Beech whistled softly. I saw that, in spite of his assertion that he and Shelley were working so closely together, he really had little idea of what had been in the mind of the man from Scotland Yard.

“No evidence for it?” he asked.

“None,” said Shelley. “But what we had found out previously about Tilsley's activities had made me suspect something of the kind. You will remember that he was dealing in all sorts of things; the one quality they all had in common was that they were fairly small and that they could be sold at a price much above their normal value.”

“That's true,” Beech admitted. “But we shall have a devil of a job to prove it, you know.”

I thought that it was time that I sprang my bombshell on the two policemen. I fished in my pocket and produced the sparking-plug in its little tin.

“You see this plug, gentlemen?” I said.

They both sprang from their chairs and made their way over to my side of the table. It was really quite impressive to see the two men waiting for my revelation. I chuckled gently to myself.

“Watch,” I said. I took the plug out of its tin, fiddled with it until I managed to get the screw that Tim Foster had undone. Then I gently unscrewed it, tipped the body of the plug up on a sheet of paper, and made a gesture, demonstrating the white powder that came out of it.

“Where did that come from?” asked Shelley.

“Tim Foster's garage,” I said.

Shelley looked puzzled. “But I thought that you were convinced of Foster's innocence,” he remarked.

“So I am,” I explained. I went on to describe how the plug had come into Tim's possession, and how it had been left behind because it was, as Tim thought, faulty.

Shelley touched the white powder with his finger-tip and put a tiny portion of it gingerly on his tongue. He moved his tongue around his mouth, and then grinned.
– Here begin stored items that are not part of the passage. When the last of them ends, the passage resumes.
/-!
# Route `KLProgramme` — ENGINE child gen 8 (stmt-HubbardSuperconductivity-20437 `KLRegimeEngineV17F2`), located item #19 «(c)-DRESSING-AVG» (plan g21 (R90)), input
# (W2-ρ): an explicit RUNG PROFILE `ρᵢ` for the member flows of the relative step, with its TOTAL and WINDOWED masses
# (cell gate-hubbard-kl, seat hubbard-kl-p1 g13, EdgeFacts lane)

WHY.  The keyed relative step (`pairTransferRelAt_succ_keyed` p592121 / Ẽ-form `pairTransferRelRes_succ_keyed` p594243, k3c1-p1) runs the two members' rung curves
`bᵢ(t) = −B(φᵢ(t), φᵢ(t))` (`B = klBubbleMass … (K_{n+1})`, running symbol `φᵢ(t) = ψᵢ + (w_{Λ_{n+1}} − w_{Λ(t)})`, `Λ(t) = Λₙ + t(Λ_{n+1} − Λₙ)`) and asks the closer for
profiles `ρᵢ` with `‖bᵢ(t,c) − bᵢ(0,c)‖ ≤ ρᵢ(c)` on `[0,1]`; the four-term dressing then CONVOLVES the inherited bar with `ρᵢ` at EVERY step, so by item #19 the gain slots need
the WINDOWED mass of `ρᵢ` (`Σ_{|c − x|_𝕋 ≤ η} ρᵢ(c) ≤ A·η`, consumed by `klam_relGain_angular_le`, p593991).  This file supplies an explicit, `t`-uniform profile and its masses:

* §1 (`klws_cutoffWeight_anti_scale`: the weight above scale is antitone in the scale), `klTorusNorm_le_pi`; the termwise MAJORANT of a bubble
  `klBubbleMaj a b Qm c := (βL²)⁻¹·Σ_ν (|a|‖ĝ‖)(ν,c)·(|b|‖ĝ‖)(ν̄, Qm − c)` (`abs_klBubbleMass_le`), monotone in `|a|, |b|`, with WINDOWED sums
  `sum_window_klBubbleMaj_le_of_left/_right` (hard line `≤ A` ⇒ `(βL²)⁻¹·A ×` the windowed soft sum of the partner, around `Qm − x` resp. `x`).
* §2 **`klRungProfile β μ K n ψ Qm c := Maj(s, φ₀) + Maj(φ₀, s) + Maj(s, s)`**, `s = s^K_{n,n+1}`, `φ₀ = ψ + s` (the history member's symbol), and
  **`norm_rung_sub_rung_zero_le_klRungProfile`**: for `t ∈ [0,1]`, `‖b(t,c) − b(0,c)‖ ≤ klRungProfile … c` (bilinearity: `B(φ_t,φ_t) − B(φ₀,φ₀) = B(δ,φ₀) + B(φ₀,δ) + B(δ,δ)`,
  `|δ| = w_{Λ(t)} − w_{Λₙ} ≤ s`).
* §3 masses on an admissible frame (`FrameOK`, `klBetaMin ≤ β ≤ L`, `0 ≤ φ₀ ≤ 1 − w^K_{Λₙ}`): WINDOWED **`sum_window_klRungProfile_le`** `Σ_{c : |c − x|_𝕋 ≤ ρ} ρ(c) ≤ 369144·(ρ/π + 1/L)`
  (hard line `s‖ĝ‖ ≤ 2/Λ_{n+1} = 8/Λₙ`, soft partners windowed by `sum_window_softSymbol_mul_norm_propCT_le`), TOTAL `sum_klRungProfile_le` (`≤ 738288`, the window `ρ = π`), the
  `A·η` shape `…_linear` (`π/L ≤ η`), and the INDEX forms for `ψ = s^K_{n+1,j}` (`φ₀ = s^K_{n,j}`, `softSymbolCompl_succ_add_slice`).
Everything is proved; two bookkeeping definitions (`klBubbleMaj`, `klRungProfile`) with bodies; nothing about the model is asserted.  0 kit · 0 lit.
-/

noncomputable section

namespace Summit.HubbardSuperconductivity.HubbardSuperconductivity.Theorems.KLRegimeSplit

set_option linter.dupNamespace false -- summit = problem name (single-conjunct summit), D-0017

open Real Finset Set Literature.MathematicalPhysics.QuantumLattice Literature.Probability.LatticeModels
open Summit.HubbardSuperconductivity.HubbardSuperconductivity.Theorems.DispersionFlow
open Summit.HubbardSuperconductivity.HubbardSuperconductivity.Theorems.KLProgrammeLegKernels
open Summit.HubbardSuperconductivity.HubbardSuperconductivity.Theorems.TwoPointAssembly
open Summit.HubbardSuperconductivity.HubbardSuperconductivity.Theorems.KLRegimeWick

/-! ## §1 Scale monotonicity, the torus diameter, the bubble majorant -/

section Maj

variable {L M : ℕ} [NeZero L] (β μ : ℝ) (K : TrigPolyC4v)

omit [NeZero L] in
/-- The torus sup-distance never exceeds `π`. -/
theorem klTorusNorm_le_pi (q : TorusSite 2 L) : klTorusNorm L q ≤ π := by
  unfold klTorusNorm KLProgrammeLegKernels.torusSupNorm
  exact max_le (torusAbs_le_pi _) (torusAbs_le_pi _)

variable (L M) in
/-- **The termwise majorant of a pair bubble**: `klBubbleMaj a b Qm c = (βL²)⁻¹·Σ_ν (|a(ν,c)|‖ĝ_K(ν,c)‖)·(|b(ν̄, Qm−c)|‖ĝ_K(ν̄, Qm−c)‖)` (`abs_klBubbleMass_le`: `|B(a,b)(Qm,c)| ≤` it). -/
def klBubbleMaj (β μ : ℝ) (K : TrigPolyC4v) (a b : FreqMomentum L M → ℝ) (Qm c : TorusSite 2 L) : ℝ :=
  (β * (L : ℝ) ^ 2)⁻¹ * ∑ ν : MatsubaraIdx M,
    (|a (ν, c)| * ‖propCT L M β μ K (ν, c)‖) * (|b (ν.rev, Qm - c)| * ‖propCT L M β μ K (ν.rev, Qm - c)‖)

omit [NeZero L] in
/-- `|B(a,b)(Qm,c)| ≤ klBubbleMaj a b Qm c` (`0 < β`). -/
theorem abs_klBubbleMass_le_klBubbleMaj (hβ : 0 < β) (a b : FreqMomentum L M → ℝ) (Qm c : TorusSite 2 L) :
    |klBubbleMass L M β μ K a b Qm c| ≤ klBubbleMaj L M β μ K a b Qm c :=
  abs_klBubbleMass_le β μ K hβ a b Qm c

omit [NeZero L] in
/-- The majorant is nonnegative (`0 < β`). -/
theorem klBubbleMaj_nonneg (hβ : 0 < β) (a b : FreqMomentum L M → ℝ) (Qm c : TorusSite 2 L) : 0 ≤ klBubbleMaj L M β μ K a b Qm c := by
  unfold klBubbleMaj
  have hc : 0 ≤ (β * (L : ℝ) ^ 2)⁻¹ := by positivity
  exact mul_nonneg hc (sum_nonneg fun ν _ => mul_nonneg (mul_nonneg (abs_nonneg _) (norm_nonneg _)) (mul_nonneg (abs_nonneg _) (norm_nonneg _)))

omit [NeZero L] in
/-- The majorant is monotone in the absolute values of both symbols (`0 < β`). -/
theorem klBubbleMaj_mono (hβ : 0 < β) {a a' b b' : FreqMomentum L M → ℝ} (ha : ∀ k, |a k| ≤ |a' k|) (hb : ∀ k, |b k| ≤ |b' k|) (Qm c : TorusSite 2 L) :
    klBubbleMaj L M β μ K a b Qm c ≤ klBubbleMaj L M β μ K a' b' Qm c := by
  unfold klBubbleMaj
  have hc : 0 ≤ (β * (L : ℝ) ^ 2)⁻¹ := by positivity
  refine mul_le_mul_of_nonneg_left (sum_le_sum fun ν _ => ?_) hc
  exact mul_le_mul (mul_le_mul_of_nonneg_right (ha _) (norm_nonneg _)) (mul_le_mul_of_nonneg_right (hb _) (norm_nonneg _))
    (mul_nonneg (abs_nonneg _) (norm_nonneg _)) (mul_nonneg (abs_nonneg _) (norm_nonneg _))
“This is just what we wanted, Jimmy,” he said.

“You think it's cocaine?” I asked.

“Not a doubt of it.”

“And it gives you the concrete evidence that you want, to connect Tilsley with the cocaine deals that Mrs. Skilbeck mentioned?”

“Quite right.”

Beech held out his hand. “I should like to apologise, Mr. London,” he said. “I admit that I didn't trust you, but now I see that Inspector Shelley, here, was correct in his judgment of you.”

I smiled. “That's all right, Inspector,” I said. “The more or less hardened newspaper man is pretty well accustomed to being mistrusted and misunderstood.”
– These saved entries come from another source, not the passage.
import Literature.Barriers.RiemannHypothesis.TuranPartialSumsSmoothedModel
import HarnessLib

/-!
# Montgomery 1983 for smoothed sections: the closing argument, uniformly in the kernel

Proofs-only companion of `Literature/Barriers/RiemannHypothesis/TuranPartialSums.lean` (named fact
`Literature.Barriers.RiemannHypothesis.montgomery1983_smoothedRemark`, Montgomery 1983, §1 p. 498: "our proof
of the Theorem, mutatis mutandis, applies to these functions [`C_N`, `V_N`, `A_N`] as well"). No definitions,
no named facts.

The end of §4 of the source, written once for all three smoothings. An entire `F` (the smoothed twisted
section) is compared on the box `U = modelBox Λ σ₁ σ₂` (`σ_j = 1 + c_j log Λ/Λ`, `c₁ = c*/2`, `c₂ = c* + 1`,
`c* = b̂(1) − b̂(0) − 1 > 0`) with the two-term model `ρ(s) f(s) + a₀ q(s) e^{−Λ(s−1)}` ((24); `ρ ≡ 1` for
`C_N`, `A_N` and `ρ = 2a(2)2^{−s} − 1` for `V_N`; `q` the frozen kernel factor):

* `exists_zero_of_good` — if `Λ` satisfies an explicit finite list of inequalities (the box fits, the line
  error is `≤ ε₁ H Λ^{β−1}`, the first term dominates at `σ₁` and the second at `σ₂` ((25)), the Rouché margin
  is positive), then `F` has a zero with `Re s > σ₁ − 1/(2Λ)` (`exists_zero_of_twoTermModel` fed with
  `norm_montgomeryF_modelBox`, `norm_deriv_montgomeryF_modelBox`, `norm_aZero_bounds`);
* `eventually_good` — for a suitable fixed `ε₁ > 0` all these inequalities hold for large `Λ`
  (`eventually_lineErr_le` and `(log Λ)^{b̂(0)} = o(Λ^{c*/2})`).

## References

* [Montgomery1983] H. L. Montgomery, *Zeros of approximations to the zeta function*, Studies in Pure
  Mathematics (Turán memorial), Birkhäuser 1983, 497–506: §1 p. 498, §4 (24)–(25) and p. 506.
-/

noncomputable section

open Complex Set Filter Topology Asymptotics

namespace Literature.Barriers.RiemannHypothesis

section Generic

variable (m : ℕ)

variable {A₁ A₂ A₃ A₄ : ℝ}
  (h18 : ∀ (k : ℤ) (z : ℂ), 1 < z.re → z.re ≤ 2 → |z.im - k| ≤ 1 / 2 →
    ‖montgomeryPhi m z + (montgomeryCoeff m k : ℂ) * log (z - 1 - k * I)‖ ≤
      A₁ + A₂ * Real.log (Real.log (|(k : ℝ)| + 5)))
  (h19 : ∀ (k : ℤ) (z : ℂ), 1 < z.re → z.re ≤ 2 → |z.im - k| ≤ 1 / 2 →
    ‖montgomeryPhiDeriv m z + (montgomeryCoeff m k : ℂ) / (z - 1 - k * I)‖ ≤ A₃ + A₄ * Real.log (|(k : ℝ)| + 5))
include h18 h19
“But don't forget, Jimmy,” said Shelley, “this leaves some of our worst problems still unsolved.”

“Such as…?”

“Well, first of all, the fact that the bodies were found inside a lift with locked doors. That is the worst problem of the lot.”

“But what do you think happened?” asked Beech.

“As I view it, Tilsley was a comparatively minor figure in this drug-distributing scheme. Probably he was doing a bit of blackmail on the side. The chief of the gang thought that he was finding out a bit too much about what was going on, and therefore decided to deal with him. Margerison suspected what had happened, and maybe did something to hold the man up to ransom in some way. So he too had to be dealt with. Those two murders are all of a piece, and the whole thing hangs together well enough. I'm a little bit less satisfied with the other business—the attack on Bender. He clearly knows very little if anything about what was going on in Broadgate; but the criminal may have thought that Bender knew more than he actually did, and have therefore decided that he had to be dealt with accordingly. The only thing that really puzzles me there is why that attempted murder was done so differently from the other successful crimes. Why was Bender not attacked in the lift? That's what really puzzles me most. I think that if we could solve that mystery we should have the solution of the whole case.”